[Stored data entries]
import Summits.KontsevichZagierPeriods.KontsevichZagierPeriods.Theorems.HurwitzMicroSectorsNormalFormPrincipleIslandSplitQV
import Summits.KontsevichZagierPeriods.KontsevichZagierPeriods.Theorems.HurwitzMicroSectorsNormalFormPrincipleIslandChartW
import Summits.KontsevichZagierPeriods.KontsevichZagierPeriods.Theorems.HurwitzMicroSectorsNormalFormPrincipleIslandDissectP
import Summits.KontsevichZagierPeriods.KontsevichZagierPeriods.Theorems.HurwitzMicroSectorsNormalFormPrincipleIslandPartialFractionT
import Summits.KontsevichZagierPeriods.KontsevichZagierPeriods.Theorems.HurwitzMicroSectorsNormalFormPrincipleIslandCarriers
import Summits.KontsevichZagierPeriods.KontsevichZagierPeriods.Theorems.MzvKernelInKZ.Negative.ScalingDivision
import Summits.KontsevichZagierPeriods.KontsevichZagierPeriods.Theorems.HyperbolicBlochOffTetraSectorKernelStubAffineOrbit
import Literature.NumberTheory.Transcendental.KZProductIdeal

/-!
# `NormalFormPrinciple` (stmt-KontsevichZagierPeriods-3869), line `SketchIdeator1` —
# leaf `stub_boxRigidity`: the PRODUCT ISLAND at height `q` (kernel capstone and the two pair theorems)

Pure proof file (lead seat c9; `--supports` the crux; strategist idea `product-island-vz`). For an
integer `q ≥ 2` the eight atoms `1, 1/(q−x), 1/(q−y), 1/(q−xy), 1/((q−x)(q−y)), 1/((q−x)(q−xy)),
1/((q−y)(q−xy)), 1/((q−x)(q−y)(q−xy))` on the open square have values `1, ℓ, ℓ, L₂, ℓ², V, V, T`
with `ℓ = ∫₀¹dt/(q−t) = log(q/(q−1))`, `L₂ = ∫∫dxdy/(q−xy) = Li₂(1/q)`, and the two
transcendence-FREE coincidences `2qV = 2L₂ + ℓ²`, `q(q−1)T = L₂` are MOVE CHAINS of the calculus
(rule (1b) split, the chart `(x, xy)` onto the triangle, the dissection of the symmetric box into two
triangles, the four-term partial fraction — the registered stubs `isl_*`). Hence every element `c` of
the subgroup generated by the atoms satisfies `2q(q−1)·c ≡ α[1] + β[1/(q−x)] + γ[1/(q−xy)] + δ[1/((q−x)(q−y))]`
modulo `KZ.relations`, and the `ℚ`-linear independence of `1, ℓ, L₂, ℓ²` (Viola–Zudilin 2018, a
theorem for `q ≥ 9`; here the HYPOTHESIS `hrig`, stated on the integrals themselves) makes a
vanishing value a relation: Conjecture 1 in kernel form on the product island, the first closed sector
of this line with a PRODUCT period (`ℓ²`). References: M. Kontsevich, D. Zagier, *Periods* (2001), §1.2;
C. Viola, W. Zudilin, *Linear independence of dilogarithmic values*, J. reine angew. Math. 736 (2018), Thm 1.
No definitions are introduced.
-/

noncomputable section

▸ **GOAL OF THE EXERCISE**:
In the entries above, find lines with "Viola" and copy each.

▸ **ANSWER TO THE PROBLEM**:
modulo `KZ.relations`, and the `ℚ`-linear independence of `1, ℓ, L₂, ℓ²` (Viola–Zudilin 2018, a
C. Viola, W. Zudilin, *Linear independence of dilogarithmic values*, J. reine angew. Math. 736 (2018), Thm 1.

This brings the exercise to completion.